Искания и работы Мейерхольда были мне известны только по исследованиям и критическим статьям, дошедшим до нас в переводе или написанным в нашей стране; поэтому они казались мне чем-то абстрактным. Не в обиду будет сказано поклонникам новых веяний в искусстве, их описания скорее способны настроить против новаций; они усложняют самые простые намерения режиссеров, присваивают им варварские наименования и вместо любви внушают к ним ненависть.

Тем не менее я считал Мехерхольда самым значительным и оригинальным из всех иностранных новаторов и, когда Луи Жуве предложил мне вместе с ним, Питоевым, Бати и нашим старшим коллегой Фирменом Жемье представить этого русского режиссера парижской публике, я с восторгом согласился. Однако дело с гастролями затягивалось, и я, поскольку ничем помочь не мог, уехал за город. Несколько недель спустя, открыв газету, я прочел: «Театр Монпарнас. «Лес» в постановке Мейерхольда». Деревня, где я жил, находилась всего в сотне километров от Парижа, но выбраться из нее было нелегко; от железнодорожной станции, откуда шел прямой поезд до Парижа, меня отделяли 35 километров, а часы показывали три часа дня. Я оседлал коня и, выбрав самый короткий путь, иначе говоря, грунтовые дороги, – этот последний остаток древней цивилизации, – поскакал к железной дороге. Забавно, что таким способом я торопился на встречу с изобретателем «биомеханики».
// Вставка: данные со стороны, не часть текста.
/-! ### The mode form of the cross-layer Lennard-Jones energy -/

/-- **Stub `ljLayerModeExpansion` — planar mode form of a cross-layer Lennard-Jones energy (L).**
GIVEN (hypothesis 1) the Tonelli swap `Σ_i V_LJ(R_i) = ∫_{m>0} ω(m) Σ_i e^{−mR_i}/R_i dm`
(`ω(m) = m¹⁰/43545600 − m⁴/144`) for any family `R_i ≥ z > 0` with `Σ R_i⁻⁶ < ∞`, and GIVEN
(hypothesis 2) the change of variables
`∫_{m>0} ω(m) e^{−z√(m²+q²)}/√(m²+q²) dm = −∫_{l>q} W̃(q,l) e^{−lz} dl`,
`W̃(q,l) = (l²−q²)√(l²−q²)/144 − (l²−q²)⁴√(l²−q²)/43545600`: for every full lattice `L` of a
`2`-dimensional real inner-product space `V`, `x ∈ V`, `z > 0`, the series
`Σ_{l∈L} V_LJ(√(‖x−l‖²+z²))` and its dual series converge and
`Σ_{l∈L} V_LJ(√(‖x−l‖²+z²)) = −(2π / covol L) · Σ_{w∈L*} (∫_{l > 2π‖w‖} W̃(2π‖w‖, l) e^{−lz} dl) · cos(2π⟪x,w⟫)`.
Route: hypothesis 1 with `R_l = √(‖x−l‖²+z²)` (`inv_sqrt_norm_sub_sq_add_sq_pow_six_le`,
`Fourier.summable_of_decay_zlattice`); the landed mode expansion of each Yukawa slice
(`stub_modeExpansionOfFourier stub_yukawaSliceFourier`) under the integral; the dominated exchange
`integral_Ioi_tsum_of_dominated` with the bound `norm_ljModeIntegrand_le`; hypothesis 2 mode by mode.
[folklore; cf. GiulianiLebowitzLieb2006 §3] -/
theorem ljLayerModeExpansion :
    (∀ (ι : Type) (R : ι → ℝ) (z : ℝ), 0 < z → (∀ i, z ≤ R i) → Summable (fun i => (R i)⁻¹ ^ 6) →
      Summable (fun i => lennardJones (R i)) ∧
      (∀ m : ℝ, 0 < m → Summable (fun i => Real.exp (-(m * R i)) / R i)) ∧
      MeasureTheory.IntegrableOn
        (fun m : ℝ => (m ^ 10 / 43545600 - m ^ 4 / 144) * ∑' i, Real.exp (-(m * R i)) / R i)
        (Set.Ioi 0) ∧
      ∑' i, lennardJones (R i) =
        ∫ m in Set.Ioi (0 : ℝ), (m ^ 10 / 43545600 - m ^ 4 / 144) * ∑' i, Real.exp (-(m * R i)) / R i) →
    (∀ (q z : ℝ), 0 ≤ q → 0 < z →
      MeasureTheory.IntegrableOn (fun l : ℝ =>
          ((l ^ 2 - q ^ 2) * Real.sqrt (l ^ 2 - q ^ 2) / 144
            - (l ^ 2 - q ^ 2) ^ 4 * Real.sqrt (l ^ 2 - q ^ 2) / 43545600) * Real.exp (-(l * z)))
        (Set.Ioi q) ∧
      ∫ m in Set.Ioi (0 : ℝ), (m ^ 10 / 43545600 - m ^ 4 / 144) *
          (Real.exp (-(z * Real.sqrt (m ^ 2 + q ^ 2))) / Real.sqrt (m ^ 2 + q ^ 2)) =
        -∫ l in Set.Ioi q, ((l ^ 2 - q ^ 2) * Real.sqrt (l ^ 2 - q ^ 2) / 144
            - (l ^ 2 - q ^ 2) ^ 4 * Real.sqrt (l ^ 2 - q ^ 2) / 43545600) * Real.exp (-(l * z))) →
    ∀ (V : Type) [NormedAddCommGroup V] [InnerProductSpace ℝ V] [FiniteDimensional ℝ V]
      [MeasurableSpace V] [BorelSpace V] (L : Submodule ℤ V) [DiscreteTopology L] [IsZLattice ℝ L],
      Module.finrank ℝ V = 2 →
      ∀ (x : V) (z : ℝ), 0 < z →
        Summable (fun l : L => lennardJones (Real.sqrt (‖x - l‖ ^ 2 + z ^ 2))) ∧
        Summable (fun w : dualLattice L =>
          (∫ l in Set.Ioi (2 * π * ‖(w : V)‖),
              ((l ^ 2 - (2 * π * ‖(w : V)‖) ^ 2) * Real.sqrt (l ^ 2 - (2 * π * ‖(w : V)‖) ^ 2) / 144
                - (l ^ 2 - (2 * π * ‖(w : V)‖) ^ 2) ^ 4 * Real.sqrt (l ^ 2 - (2 * π * ‖(w : V)‖) ^ 2)
                    / 43545600) * Real.exp (-(l * z))) *
            Real.cos (2 * π * ⟪x, (w : V)⟫_ℝ)) ∧
        ∑' l : L, lennardJones (Real.sqrt (‖x - l‖ ^ 2 + z ^ 2)) =
          -(2 * π / ZLattice.covolume L) *
            ∑' w : dualLattice L,
              (∫ l in Set.Ioi (2 * π * ‖(w : V)‖),
                  ((l ^ 2 - (2 * π * ‖(w : V)‖) ^ 2) * Real.sqrt (l ^ 2 - (2 * π * ‖(w : V)‖) ^ 2) / 144
                    - (l ^ 2 - (2 * π * ‖(w : V)‖) ^ 2) ^ 4 *
                        Real.sqrt (l ^ 2 - (2 * π * ‖(w : V)‖) ^ 2) / 43545600) *
                    Real.exp (-(l * z))) *
                Real.cos (2 * π * ⟪x, (w : V)⟫_ℝ) := by
  intro hSwap hSub V _ _ _ _ _ L _ _ hV x z hz
  have hb3 : (Module.finrank ℝ V : ℝ) < 3 := by rw [hV]; norm_num
  have hb6 : (Module.finrank ℝ V : ℝ) < 6 := by rw [hV]; norm_num
  have hz2 : 0 < z / 2 := by positivity
  /- Step 1: hypothesis 1 for the family `R_l = √(‖x − l‖² + z²) ≥ z`, `Σ_l R_l⁻⁶ < ∞`. -/
  have hRz : ∀ l : L, z ≤ Real.sqrt (‖x - (l : V)‖ ^ 2 + z ^ 2) := fun l =>
    Real.le_sqrt_of_sq_le (by nlinarith [sq_nonneg ‖x - (l : V)‖])
  have hR6 : Summable fun l : L => (Real.sqrt (‖x - (l : V)‖ ^ 2 + z ^ 2))⁻¹ ^ 6 := by
    have h := Literature.NumberTheory.LFunctions.Fourier.summable_of_decay_zlattice L hb6
      (g := fun v : V => (((Real.sqrt (‖x - v‖ ^ 2 + z ^ 2))⁻¹ ^ 6 : ℝ) : ℂ)) fun v => by
        rw [Complex.norm_real, Real.norm_of_nonneg (by positivity)]
        exact inv_sqrt_norm_sub_sq_add_sq_pow_six_le hz x v
    exact Complex.summable_ofReal.1 h
  obtain ⟨hLJ, -, -, hEq⟩ :=
    hSwap L (fun l : L => Real.sqrt (‖x - (l : V)‖ ^ 2 + z ^ 2)) z hz hRz hR6
  /- Step 2: dominated exchange of `∫_{m>0}` and `Σ'_{w ∈ L*}` for the mode integrands. -/
  obtain ⟨-, hsumF, hswap⟩ := integral_Ioi_tsum_of_dominated
    (F := fun (w : dualLattice L) (m : ℝ) => (m ^ 10 / 43545600 - m ^ 4 / 144) *
      (Real.exp (-(z * Real.sqrt (m ^ 2 + (2 * π * ‖(w : V)‖) ^ 2))) /
          Real.sqrt (m ^ 2 + (2 * π * ‖(w : V)‖) ^ 2) * Real.cos (2 * π * ⟪x, (w : V)⟫_ℝ)))
    (fun w => (continuousOn_ljModeIntegrand z _ _).aestronglyMeasurable measurableSet_Ioi)
    (integrableOn_ljModeDominant hz2) (summable_exp_neg_mul_norm_zlattice (dualLattice L) hb3 hz2)
    (fun w m hm => norm_ljModeIntegrand_le _ hz hm (Real.abs_cos_le_one _))
  /- Step 3: each mode integral by hypothesis 2 with `q = 2π‖w‖`. -/
  have hinner : ∀ w : dualLattice L,
      ∫ m in Set.Ioi (0 : ℝ), (m ^ 10 / 43545600 - m ^ 4 / 144) *
          (Real.exp (-(z * Real.sqrt (m ^ 2 + (2 * π * ‖(w : V)‖) ^ 2))) /
              Real.sqrt (m ^ 2 + (2 * π * ‖(w : V)‖) ^ 2) * Real.cos (2 * π * ⟪x, (w : V)⟫_ℝ)) =
        -(∫ l in Set.Ioi (2 * π * ‖(w : V)‖),
            ((l ^ 2 - (2 * π * ‖(w : V)‖) ^ 2) * Real.sqrt (l ^ 2 - (2 * π * ‖(w : V)‖) ^ 2) / 144
              - (l ^ 2 - (2 * π * ‖(w : V)‖) ^ 2) ^ 4 *
                  Real.sqrt (l ^ 2 - (2 * π * ‖(w : V)‖) ^ 2) / 43545600) *
              Real.exp (-(l * z))) *
          Real.cos (2 * π * ⟪x, (w : V)⟫_ℝ) := by
    intro w
    rw [← (hSub (2 * π * ‖(w : V)‖) z (by positivity) hz).2, ← integral_mul_const]
    refine setIntegral_congr_fun measurableSet_Ioi fun m _ => ?_
    ring
  refine ⟨hLJ, (hsumF.congr fun w => (hinner w).trans (neg_mul _ _)).of_neg, hEq.trans ?_⟩
  calc ∫ m in Set.Ioi (0 : ℝ), (m ^ 10 / 43545600 - m ^ 4 / 144) *
          ∑' l : L, Real.exp (-(m * Real.sqrt (‖x - (l : V)‖ ^ 2 + z ^ 2))) /
            Real.sqrt (‖x - (l : V)‖ ^ 2 + z ^ 2)
      = ∫ m in Set.Ioi (0 : ℝ), 2 * π / ZLattice.covolume L *
          ∑' w : dualLattice L, (m ^ 10 / 43545600 - m ^ 4 / 144) *
            (Real.exp (-(z * Real.sqrt (m ^ 2 + (2 * π * ‖(w : V)‖) ^ 2))) /
                Real.sqrt (m ^ 2 + (2 * π * ‖(w : V)‖) ^ 2) *
              Real.cos (2 * π * ⟪x, (w : V)⟫_ℝ)) := by
        refine setIntegral_congr_fun measurableSet_Ioi fun m hm => ?_
        have hm' : (0 : ℝ) < m := hm
        have hme :=
          (stub_modeExpansionOfFourier stub_yukawaSliceFourier V L hV m z x hm' hz).2.2
        simp only [hme]
        rw [tsum_mul_left]
        ring
    _ = 2 * π / ZLattice.covolume L *
          ∑' w : dualLattice L, ∫ m in Set.Ioi (0 : ℝ), (m ^ 10 / 43545600 - m ^ 4 / 144) *
            (Real.exp (-(z * Real.sqrt (m ^ 2 + (2 * π * ‖(w : V)‖) ^ 2))) /
                Real.sqrt (m ^ 2 + (2 * π * ‖(w : V)‖) ^ 2) *
              Real.cos (2 * π * ⟪x, (w : V)⟫_ℝ)) := by
        rw [integral_const_mul, hswap]
    _ = _ := by
        rw [tsum_congr hinner]
        simp_rw [neg_mul, tsum_neg, mul_neg]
Около театра Монпарнас я оказался даже раньше, чем нужно, и с удовольствием констатировал, что при желании в театр можно прийти вовремя. Войдя в зал, я увидел, что он полон, и у меня отлегло от сердца: значит, подумал я, театр еще не умер. Потом я взглянул на сцену: голые стены, обнаженные колосники, а под ними в полумраке декорации «Леса» – восхитительная машина, еще не пущенная в ход.

Для человека театра пет ничего более мучительного, что зрелище пустой сцены. Обычай скрывать сцену занавесом перед началом спектакля и во время антрактов надежно отделяет зрителей от разыгрываемой драмы. Всякий раз, когда занавес закрывается, зритель, насильственно вырванный из атмосферы спектакля, отвлекается от того, что ему показывают, и вспоминает о своих повседневных заботах; сколько спектаклей погубил этот перерыв в действии, который вдобавок всегда наступает в кульминационные моменты. Избавьтесь от занавеса, и вам будет так же легко ставить Шекспира с его многочисленными сменами картин, как и классическую комедию. Когда «Театр Ателье» делал первые шаги, я хотел отменить занавес, но натолкнулся на такое сопротивление рутинеров, что отказался от своего намерения, хотя в этой ситуации оно было более чем логичным.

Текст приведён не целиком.